** Opening MATERIAL FOR THIS EXERCISE block **

import Mathlib

/-!
# The decorated colength splits: `ℓ(R/(aJ + (g))) = ℓ(R/((a) + (g))) + ℓ(R/(J + (g)))`

(crux stmt-ResolutionOfSingularities-15640 `WildQuotients.WildQuotientResolution`, R-lane of
`L/w45c/CHAIN.md` v7.9: ideator res-L1-w45c-idea-1, card H `decorated-colength-law`, first checkable
step H1 `stub_decoratedColength_split` of `L/res-L1-w45c-idea-1/Sketch-L1-idea-1.lean` v6 §H;
named to this seat by res-L1-w45c-plan-1 2026-08-27T09:38:47Z.
[OURS · L1 W4.5c] — NOT a statement of any manuscript; replaces the role of no printed item.)

Pure commutative algebra (Mathlib only). For a commutative ring `R`, an ideal `J` and elements
`a g` with `((g) : a) = (g)` — i.e. `a r ∈ (g) ⇒ r ∈ (g)` — the lengths of the three quotients
satisfy
`ℓ_R (R ⧸ (aJ + (g))) = ℓ_R (R ⧸ ((a) + (g))) + ℓ_R (R ⧸ (J + (g)))` in `ℕ∞`
(`DecoratedColength.length_quotient_span_mul_sup_span`). Proof: multiplication by `a` induces an
`R`-linear map `R ⧸ (J + (g)) → R ⧸ (aJ + (g))`; it is injective exactly by the colon hypothesis
(`a r = a j + g s ⇒ a (r - j) ∈ (g) ⇒ r - j ∈ (g)`), its range is `((a) + (g)) ⧸ (aJ + (g))`, the
kernel of the projection `R ⧸ (aJ + (g)) → R ⧸ ((a) + (g))`, and `Module.length` is additive on short
exact sequences (Mathlib `Module.length_eq_add_of_exact`). In the decorated planar game of card H
(`a = M̄` the residual boundary monomial, `g = ḡ` the residual passenger, coprime) this is the split
`λ = i_P(M̄, ḡ) + κ` of the decorated colength. The idea card's extra hypothesis
`a ∈ nonZeroDivisors R` is not needed and is dropped: idea-1's `stub_decoratedColength_split J a g ha hag`
is `length_quotient_span_mul_sup_span J a g hag`.
-/

-- single-problem summit: the doubled namespace component `ResolutionOfSingularities` is forced
set_option linter.dupNamespace false

namespace Summit.ResolutionOfSingularities.ResolutionOfSingularities.Theorems.WildQuotientResolution.DecoratedColength

/-- If `a * r ∈ aJ + (g)` and `((g) : a) = (g)`, then `r ∈ J + (g)`. [OURS · L1 W4.5c] [folklore] -/
theorem mem_sup_span_of_mul_mem {R : Type*} [CommRing R] (J : Ideal R) (a g : R)
    (hag : ∀ r : R, a * r ∈ Ideal.span {g} → r ∈ Ideal.span {g}) (r : R)
    (hr : a * r ∈ Ideal.span {a} * J ⊔ Ideal.span {g}) : r ∈ J ⊔ Ideal.span {g} := by
  obtain ⟨x, hx, y, hy, hxy⟩ := Submodule.mem_sup.mp hr
  obtain ⟨j, hj, rfl⟩ := Ideal.mem_span_singleton_mul.mp hx
  have hdiff : r - j ∈ Ideal.span {g} := by
    refine hag (r - j) ?_
    have h : a * (r - j) = y := by rw [mul_sub, ← hxy]; ring
    rw [h]
    exact hy
  have : r = j + (r - j) := by ring
  rw [this]
  exact Submodule.add_mem_sup hj hdiff

/-- **The decorated colength splits** (card H, step H1): with `((g) : a) = (g)`,
`ℓ(R/(aJ + (g))) = ℓ(R/((a) + (g))) + ℓ(R/(J + (g)))`, from the short exact sequence
`0 → R/(J + (g)) —(·a)→ R/(aJ + (g)) → R/((a) + (g)) → 0`. [OURS · L1 W4.5c] [folklore] -/
theorem length_quotient_span_mul_sup_span {R : Type*} [CommRing R] (J : Ideal R) (a g : R)
    (hag : ∀ r : R, a * r ∈ Ideal.span {g} → r ∈ Ideal.span {g}) :
    Module.length R (R ⧸ (Ideal.span {a} * J ⊔ Ideal.span {g})) =
      Module.length R (R ⧸ (Ideal.span {a} ⊔ Ideal.span {g})) +
        Module.length R (R ⧸ (J ⊔ Ideal.span {g})) := by
  set I₁ : Ideal R := Ideal.span {a} * J ⊔ Ideal.span {g} with hI₁
  set I₂ : Ideal R := Ideal.span {a} ⊔ Ideal.span {g} with hI₂
  set I₃ : Ideal R := J ⊔ Ideal.span {g} with hI₃
  have h12 : I₁ ≤ I₂ := sup_le_sup_right Ideal.mul_le_right _
  -- multiplication by `a` followed by the projection to `R ⧸ I₁` kills `I₃`
  have hwd : I₃ ≤ LinearMap.ker ((Submodule.mkQ I₁).comp (LinearMap.mulLeft R a)) := by
    intro r hr
    rw [LinearMap.mem_ker, LinearMap.comp_apply, Submodule.mkQ_apply, LinearMap.mulLeft_apply,
      Submodule.Quotient.mk_eq_zero]
    obtain ⟨j, hj, s, hs, rfl⟩ := Submodule.mem_sup.mp hr
    rw [mul_add]
    exact Submodule.add_mem_sup (Ideal.mul_mem_mul (Ideal.mem_span_singleton_self a) hj)
      (Ideal.mul_mem_left _ _ hs)
  let f : (R ⧸ I₃) →ₗ[R] (R ⧸ I₁) := Submodule.liftQ I₃ _ hwd
  let π : (R ⧸ I₁) →ₗ[R] (R ⧸ I₂) := Submodule.mapQ I₁ I₂ LinearMap.id h12
  have hf_apply : ∀ r : R, f (Submodule.Quotient.mk r) = Submodule.Quotient.mk (a * r) := fun r => rfl
  have hπ_apply : ∀ x : R, π (Submodule.Quotient.mk x) = Submodule.Quotient.mk x := fun x => rfl
  -- `f` is injective: the colon hypothesis
  have hf : Function.Injective f := by
    rw [← LinearMap.ker_eq_bot]
    refine Submodule.ker_liftQ_eq_bot _ _ _ ?_
    intro r hr
    rw [LinearMap.mem_ker, LinearMap.comp_apply, Submodule.mkQ_apply, LinearMap.mulLeft_apply,
      Submodule.Quotient.mk_eq_zero] at hr
    exact mem_sup_span_of_mul_mem J a g hag r hr
  -- `π` is surjective
  have hπ : Function.Surjective π := by
    intro y
    obtain ⟨x, rfl⟩ := Submodule.mkQ_surjective I₂ y
    exact ⟨Submodule.Quotient.mk x, rfl⟩
  -- exactness in the middle
  have hex : Function.Exact f π := by
    intro y
    obtain ⟨x, rfl⟩ := Submodule.mkQ_surjective I₁ y
    rw [Submodule.mkQ_apply, hπ_apply, Submodule.Quotient.mk_eq_zero]
    constructor
    · intro hx
      obtain ⟨u, hu, v, hv, huv⟩ := Submodule.mem_sup.mp hx
      obtain ⟨r, rfl⟩ := Ideal.mem_span_singleton'.mp hu
      refine ⟨Submodule.Quotient.mk r, ?_⟩
      rw [hf_apply, eq_comm, Submodule.Quotient.eq]
      have h : x - a * r = v := by rw [← huv]; ring
      rw [h]
      exact Ideal.mem_sup_right hv
    · rintro ⟨z, hz⟩
      obtain ⟨r, rfl⟩ := Submodule.mkQ_surjective I₃ z
      rw [Submodule.mkQ_apply, hf_apply, Submodule.Quotient.eq] at hz
      have h : x = a * r - (a * r - x) := by ring
      rw [h]
      exact Submodule.sub_mem _ (Ideal.mem_sup_left (Ideal.mem_span_singleton'.mpr ⟨r, mul_comm r a⟩))
        (h12 hz)
  rw [Module.length_eq_add_of_exact f π hf hπ hex, add_comm]

end Summit.ResolutionOfSingularities.ResolutionOfSingularities.Theorems.WildQuotientResolution.DecoratedColength
/-- **`eqPairFn ⟨a, b⟩ = [decide (a = b)]`.** [Arora–Barak 2009, §1.3] [cite: AroraBarakCC2009, §1.3] -/
theorem eqPairFn_boolPair (a b : List Bool) : eqPairFn (boolPair a b) = [decide (a = b)] := by
  simp only [eqPairFn, Function.comp_apply, initFn, boolUnpair_boolPair, StrEq.stage2_hdr,
    eqOut_eval]
  rw [Bool.decide_congr (eqStep_iterate_eq_iff a b)]

/-- The equality test always answers `[1]` or `[0]`. [folklore] -/
theorem eqPairFn_eq_or (w : List Bool) : eqPairFn w = [true] ∨ eqPairFn w = [false] := by
  simp only [eqPairFn, Function.comp_apply, eqOut_eval]
  by_cases h : eqStep.eval^[(StrEq.stage2 (initFn w)).2] (StrEq.stage2 (initFn w)).1 = [false, true]
    <;> simp [h]

/-- **The equality test is in `FP`** (composition of the four polynomial-time stages).
[Arora–Barak 2009, §1.3, Thm. 2.8 (proof: composition)] [cite: AroraBarakCC2009, §1.3] -/
theorem eqPairFn_mem_FP : eqPairFn ∈ FP :=
  PolyTimeComputable.comp_holds eqOut.polyTimeComputable_eval
    (PolyTimeComputable.comp_holds polyTimeComputable_iterate_eqStep
      (PolyTimeComputable.comp_holds StrEq.polyTimeComputable_stage2 initFn_mem_FP))

/-- **The equality language** `EqPair = {w | eqPairFn w = [1]}`; on pairs,
`⟨a, b⟩ ∈ EqPair ↔ a = b`. [Arora–Barak 2009, §1.3] [cite: AroraBarakCC2009, §1.3] -/
def EqPair : Language Bool :=
  {w | eqPairFn w = [true]}
/-- **The sub-object of `A` cut out by a closed family of components** (abc-iut-L6-d5's (D8)
construction, for the covering `𝔾_A` itself): given components `K_V(u) ⊆ π₀(A_u)`, `K_E(e) ⊆ π₀(A_e)`
closed under "the component under", there is a monomorphism `m : Z ↪ A` of `B(𝒦)` whose fibre-image at
every vertex `u` (edge `e`), for every basepoint, is the union of the fibre-images of the selected
components: the disjoint unions `Z_u = ∐_{P ∈ K_V(u)} P`, `Z_e = ∐_{Q ∈ K_E(e)} Q` glue along every
branch by `closedFamily_range_iff`. [cite: MochizukiSemiAnbd2006, Def. 2.2(i) p.23] -/
theorem exists_subobject_of_closedFamily (KV : ∀ u, Set (π₀Obj (A.S u)))
    (KE : ∀ e, Set (π₀Obj (A.T e)))
    (hcl : ∀ (b : 𝒦.graph.Branch) (u : 𝒦.graph.Vertex) (h : 𝒦.graph.abuts b = some u)
      (Q : π₀Obj (A.T (𝒦.graph.edgeOf b))), Q ∈ KE (𝒦.graph.edgeOf b) ↔ A.componentOver b u h Q ∈ KV u) :
    ∃ (Z : 𝒦.BObj) (m : Z ⟶ A), Mono m ∧
      (∀ (u : 𝒦.graph.Vertex) (F : 𝒦.V u ⥤ FintypeCat.{v₁}) [FiberFunctor F] (y : F.obj (A.S u)),
        y ∈ Set.range (F.map (m.fS u)) ↔ ∃ P ∈ KV u, y ∈ Set.range (F.map P.1.arrow)) ∧
      ∀ (e : 𝒦.graph.Edge) (F : 𝒦.E e ⥤ FintypeCat.{v₁}) [FiberFunctor F] (y : F.obj (A.T e)),
        y ∈ Set.range (F.map (m.fT e)) ↔ ∃ Q ∈ KE e, y ∈ Set.range (F.map Q.1.arrow) := by
  classical
  -- fibre functors of the constituents of `𝒦`
  let FV : ∀ v : 𝒦.graph.Vertex, 𝒦.V v ⥤ FintypeCat.{v₁} := fun v =>
    GaloisCategory.getFiberFunctor (𝒦.V v)
  let FE : ∀ e : 𝒦.graph.Edge, 𝒦.E e ⥤ FintypeCat.{v₁} := fun e =>
    GaloisCategory.getFiberFunctor (𝒦.E e)
  -- index the selected components by finite types
  have hreV : ∀ v, ∃ n : ℕ, Nonempty (KV v ≃ Fin n) := fun v => by
    haveI : Finite (π₀Obj (A.S v)) := finite_connectedSubobject _
    exact Finite.exists_equiv_fin _
  have hreE : ∀ e, ∃ n : ℕ, Nonempty (KE e ≃ Fin n) := fun e => by
    haveI : Finite (π₀Obj (A.T e)) := finite_connectedSubobject _
    exact Finite.exists_equiv_fin _
  choose nV εV using hreV
  choose nE εE using hreE
  let ιV : ∀ v, Fin (nV v) → π₀Obj (A.S v) := fun v i => ((εV v).some.symm i).1
  let ιE : ∀ e, Fin (nE e) → π₀Obj (A.T e) := fun e i => ((εE e).some.symm i).1
  have hιV_mem : ∀ v i, ιV v i ∈ KV v := fun v i => ((εV v).some.symm i).2
  have hιE_mem : ∀ e i, ιE e i ∈ KE e := fun e i => ((εE e).some.symm i).2
  have hιV_surj : ∀ v (P : π₀Obj (A.S v)), P ∈ KV v → ∃ i, ιV v i = P := fun v P hP =>
    ⟨(εV v).some ⟨P, hP⟩, by simp [ιV]⟩
  have hιE_surj : ∀ e (Q : π₀Obj (A.T e)), Q ∈ KE e → ∃ i, ιE e i = Q := fun e Q hQ =>
    ⟨(εE e).some ⟨Q, hQ⟩, by simp [ιE]⟩
  have hιV_inj : ∀ v, Function.Injective (ιV v) := fun v i j hij =>
    (εV v).some.symm.injective (Subtype.ext hij)
  have hιE_inj : ∀ e, Function.Injective (ιE e) := fun e i j hij =>
    (εE e).some.symm.injective (Subtype.ext hij)
  -- the constituents of `Z` and the components of `m`
  let ZS : ∀ v, 𝒦.V v := fun v => ∐ fun i : Fin (nV v) => ((ιV v i).1 : 𝒦.V v)
  let ZT : ∀ e, 𝒦.E e := fun e => ∐ fun i : Fin (nE e) => ((ιE e i).1 : 𝒦.E e)
  let mS : ∀ v, ZS v ⟶ A.S v := fun v => Sigma.desc fun i => (ιV v i).1.arrow
  let mT : ∀ e, ZT e ⟶ A.T e := fun e => Sigma.desc fun i => (ιE e i).1.arrow
  have hrangeS : ∀ (v) (F : 𝒦.V v ⥤ FintypeCat.{v₁}) [FiberFunctor F] (y : F.obj (A.S v)),
      y ∈ Set.range (F.map (mS v)) ↔ ∃ P ∈ KV v, y ∈ Set.range (F.map P.1.arrow) := by
    intro v F _ y
    change y ∈ Set.range (F.map (Sigma.desc fun i => (ιV v i).1.arrow)) ↔ _
    rw [range_map_sigmaDesc, Set.mem_iUnion]
    exact ⟨fun ⟨i, hi⟩ => ⟨ιV v i, hιV_mem v i, hi⟩, fun ⟨P, hP, hy⟩ => by
      obtain ⟨i, rfl⟩ := hιV_surj v P hP; exact ⟨i, hy⟩⟩
  have hrangeT : ∀ (e) (F : 𝒦.E e ⥤ FintypeCat.{v₁}) [FiberFunctor F] (y : F.obj (A.T e)),
      y ∈ Set.range (F.map (mT e)) ↔ ∃ Q ∈ KE e, y ∈ Set.range (F.map Q.1.arrow) := by
    intro e F _ y
    change y ∈ Set.range (F.map (Sigma.desc fun i => (ιE e i).1.arrow)) ↔ _
    rw [range_map_sigmaDesc, Set.mem_iUnion]
    exact ⟨fun ⟨i, hi⟩ => ⟨ιE e i, hιE_mem e i, hi⟩, fun ⟨Q, hQ, hy⟩ => by
      obtain ⟨i, rfl⟩ := hιE_surj e Q hQ; exact ⟨i, hy⟩⟩
  haveI hmS : ∀ v, Mono (mS v) := fun v =>
    mono_sigmaDesc_of_pairwise_disjoint (FV v) _ fun i j hij =>
      Set.disjoint_left.mpr fun y hyi hyj =>
        hij (hιV_inj v (component_eq_of_mem_range (FV v) _ _ hyi hyj))
  haveI hmT : ∀ e, Mono (mT e) := fun e =>
    mono_sigmaDesc_of_pairwise_disjoint (FE e) _ fun i j hij =>
      Set.disjoint_left.mpr fun y hyi hyj =>
        hij (hιE_inj e (component_eq_of_mem_range (FE e) _ _ hyi hyj))
  -- the gluing: fibre-images agree along every branch, by the key identity
  have hψrange : ∀ (b : 𝒦.graph.Branch) (v : 𝒦.graph.Vertex) (h : 𝒦.graph.abuts b = some v),
      Set.range ((FE _).map ((𝒦.pull b v h).pullback.map (mS v) ≫ (A.ψ b v h).hom)) =
        Set.range ((FE _).map (mT (𝒦.graph.edgeOf b))) := by
    intro b v h
    let F' : 𝒦.V v ⥤ FintypeCat.{v₁} := (𝒦.pull b v h).pullback ⋙ FE (𝒦.graph.edgeOf b)
    haveI : FiberFunctor F' := fiberFunctor_comp_of_exact _ _
    ext x
    rw [mem_range_comp_iso_iff, hrangeT]
    have h1 : (FE _).map (A.ψ b v h).inv x ∈
        Set.range ((FE _).map ((𝒦.pull b v h).pullback.map (mS v))) ↔
          ∃ P ∈ KV v, (FE _).map (A.ψ b v h).inv x ∈ Set.range (F'.map P.1.arrow) :=
      hrangeS v F' _
    refine h1.trans ?_
    rw [← A.closedFamily_range_iff KV KE hcl b v h (FE _) x]
    refine exists_congr fun P => and_congr_right fun _ => ?_
    exact (mem_range_comp_iso_iff (FE _) ((𝒦.pull b v h).pullback.map P.1.arrow) (A.ψ b v h) x).symm
  have hψex : ∀ (b : 𝒦.graph.Branch) (v : 𝒦.graph.Vertex) (h : 𝒦.graph.abuts b = some v),
      ∃ ε : (𝒦.pull b v h).pullback.obj (ZS v) ≅ ZT (𝒦.graph.edgeOf b),
        ε.hom ≫ mT _ = (𝒦.pull b v h).pullback.map (mS v) ≫ (A.ψ b v h).hom :=
    fun b v h => exists_iso_of_range_eq (FE _) _ _ (hψrange b v h)
  choose Zψ hZψ using hψex
  let Z : 𝒦.BObj := { S := ZS, T := ZT, ψ := Zψ }
  let m : Z ⟶ A := { fS := mS, fT := mT, comm := fun b v h => (hZψ b v h).symm }
  haveI : Mono m := mono_of_components m (fun v => hmS v) fun e => hmT e
  exact ⟨Z, m, this, fun u F _ y => hrangeS u F y, fun e F _ y => hrangeT e F y⟩
import Literature.Barriers.CriticalPhenomena.PlaquetteWalkHoleRootSevenAboveFrame
import HarnessLib

/-!
# Barrier catalogue (SAWScalingLimit): the frame of the cost-`7` vertical-end parents above the root row, II — `r` STANDS ON THE FIRST TURN («COLUMN LAW», F2)

`Z → ∞` limit model of the printed Yang–Baxter weights [GlazmanManolescu2019, §1, eq. (1)]; the «RECTANGLE COEFFICIENT» line of the venture lane «pcv-sawmu»
(b-engine-1 g26–g27), step F2 of the FRAME (DESIGN-next-g26 §4). After F1 (`ΩG.sIn_firstHit_eq_S_of_cost_seven_E_above`: the parent enters `r` from below and
leaves west), ★★★ `ΩG.fst_eq_firstTurn_of_cost_seven_E_above`: `r` stands in the column of the FIRST TURN `p₁ = (w.1 + k, w.2)` of the walk — `r.1 = w.1 + k`
(census: «r = w₂», the second turn sits on top of the first). Six isolated turns are available: the west turn `t` of `r`'s top-row chain (entered from `E` at
`firstHitG + M`), `r`, the two bottom turns `b₀, b₁`, the root-row turn `τ` east of `p₁`, and at most one «outsider». The `S`-chain of `r` descends to an isolated
turn `e` of the column of `r`. (i) A middle-row `e`, and a root-row `e ≠ p₁, τ`, cost two outsiders. (ii) `e = τ` east of a doubly visited `p₁`: the `N`-chain
of `p₁` then tops out at `t`, its column is straight, and the arc of `p₁` through `N` either climbs into `t` from below (but `t` is entered from `E`) or comes
down from `t` after the first hit, leaves `p₁` eastwards and runs along the root row into `τ = e`, whose only arc precedes the first hit. (iii) A bottom-row `e`
(the WALL: the column of `r` is occupied from the bottom row to the top row): the walk ends east of the column, so some arc after the first hit is the LAST one
in the column and leaves it eastwards (`YBWalk.exists_last_cross`); it is not in a straight cell, not at `r`, so the root-row cell `q` of the column is doubly
visited (else nothing is left), `τ` lies east of `q` (else `q`'s two horizontal chains end at two outsiders), and reading the column: the crossing is `q`'s second
arc `S → E` (a crossing at `e`, or `q` entered from `E`, would need an earlier crossing that does not exist), `e` is entered from `W` after the first hit, the walk
runs from `q` east into `τ`; `τ` left downwards gives a late bottom entry (so `e` is an outsider) at `b₀`, and `b₁`'s `N`-chain a second outsider; `τ` left
upwards gives a top-row outsider east of `r`, so `e = b₁`, and the vertical chain of `p₁` decides: upwards it enters `t` from below, downwards it reaches `b₀`
and the bottom run either re-enters `e` before the first hit or leaves the bounding box. Tools: chain calculus (`PlaquetteWalkKissChains`), straight runs
(`PlaquetteWalkStraightRuns`, `PlaquetteWalkHoleRootRayArc`), the column IVT `YBWalk.exists_fst_eq_between`, and `YBWalk.eq_or_eq_of_fc_eq_three` (a rhombus
carries at most two arcs). [GlazmanManolescu2019 §1 Fig. 1, eq. (1), Lemma 2.1, Remark 2.2; Glazman2015WeightedSAW Lemma 3.1 (proof, pp. 6–7); CourantRobbins1958 Ch. V App. §2]
-/

noncomputable section

namespace Literature.Probability.RandomPlanarGeometry.SAW.YangBaxter

open Real
open Literature.Barriers.CriticalPhenomena.PlaquetteWalk

open private fc_fh fh_add_Mv three_le_Mv from Literature.Probability.RandomPlanarGeometry.YangBaxterSAWGeneralDomain

namespace YBWalk

variable {D : Set Face} {a z : MidEdge} (γ : YBWalk D a z)

/-- Consecutive arcs lie in adjacent plaquettes: the column changes by at most one. [cite: GlazmanManolescu2019, §1, Fig. 1 (consecutive arcs lie in adjacent rhombi)] -/
theorem fst_succ_near {i : ℕ} (hi : i + 1 < γ.arcs.length) :
    (γ.fc (i + 1)).1 ≤ (γ.fc i).1 + 1 ∧ (γ.fc i).1 ≤ (γ.fc (i + 1)).1 + 1 := by
  rcases hs : γ.sOut i with _ | _ | _ | _ <;>
    first
      | (rw [γ.fc_succ_eq_of_sOut_N hi hs]; simp only; omega)
      | (rw [(γ.fc_succ_eq_of_sOut_E hi hs).1]; simp only; omega)
      | (rw [γ.fc_succ_eq_of_sOut_S hi hs]; simp only; omega)
      | (rw [(γ.fc_succ_eq_of_sOut_W hi hs).1]; simp only; omega)

/-- ★ **DISCRETE INTERMEDIATE VALUES OF THE COLUMN**: if the arc `i` lies in column `≤ x` and the arc `j ≥ i` in column `≥ x`, some arc between them lies in
column `x`. [cite: GlazmanManolescu2019, §1, Fig. 1 (consecutive arcs lie in adjacent rhombi)] -/
theorem exists_fst_eq_between {i j : ℕ} (hij : i ≤ j) (hj : j < γ.arcs.length) {x : ℤ} (hi : (γ.fc i).1 ≤ x) (hjx : x ≤ (γ.fc j).1) :
    ∃ l, i ≤ l ∧ l ≤ j ∧ (γ.fc l).1 = x := by
  induction j with
  | zero =>
    have ei : i = 0 := by omega
    subst ei
    exact ⟨0, le_rfl, le_rfl, le_antisymm hi hjx⟩
  | succ j ih =>
    rcases Nat.lt_or_ge j i with hlt | hge
    · have ei : i = j + 1 := by omega
      subst ei
      exact ⟨j + 1, le_rfl, le_rfl, le_antisymm hi hjx⟩
    · rcases le_or_gt x (γ.fc j).1 with hle | hgt
      · obtain ⟨l, h1, h2, h3⟩ := ih hge (by omega) hle
        exact ⟨l, h1, by omega, h3⟩
      · have := (γ.fst_succ_near hj).1
        exact ⟨j + 1, by omega, le_rfl, by omega⟩

/-- The same with the columns decreasing. [cite: GlazmanManolescu2019, §1, Fig. 1 (consecutive arcs lie in adjacent rhombi)] -/
theorem exists_fst_eq_between' {i j : ℕ} (hij : i ≤ j) (hj : j < γ.arcs.length) {x : ℤ} (hi : x ≤ (γ.fc i).1) (hjx : (γ.fc j).1 ≤ x) :
    ∃ l, i ≤ l ∧ l ≤ j ∧ (γ.fc l).1 = x := by
  induction j with
  | zero =>
    have ei : i = 0 := by omega
    subst ei
    exact ⟨0, le_rfl, le_rfl, le_antisymm hjx hi⟩
  | succ j ih =>
    rcases Nat.lt_or_ge j i with hlt | hge
    · have ei : i = j + 1 := by omega
      subst ei
      exact ⟨j + 1, le_rfl, le_rfl, le_antisymm hjx hi⟩
    · rcases le_or_gt (γ.fc j).1 x with hle | hgt
      · obtain ⟨l, h1, h2, h3⟩ := ih hge (by omega) hle
        exact ⟨l, h1, by omega, h3⟩
      · have := (γ.fst_succ_near hj).2
        exact ⟨j + 1, by omega, le_rfl, by omega⟩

** Closing MATERIAL FOR THIS EXERCISE block **

Wherever the word "vertical" appears in the entries above, copy that whole line.

# Barrier catalogue (SAWScalingLimit): the frame of the cost-`7` vertical-end parents above the root row, II — `r` STANDS ON THE FIRST TURN («COLUMN LAW», F2)
upwards gives a top-row outsider east of `r`, so `e = b₁`, and the vertical chain of `p₁` decides: upwards it enters `t` from below, downwards it reaches `b₀`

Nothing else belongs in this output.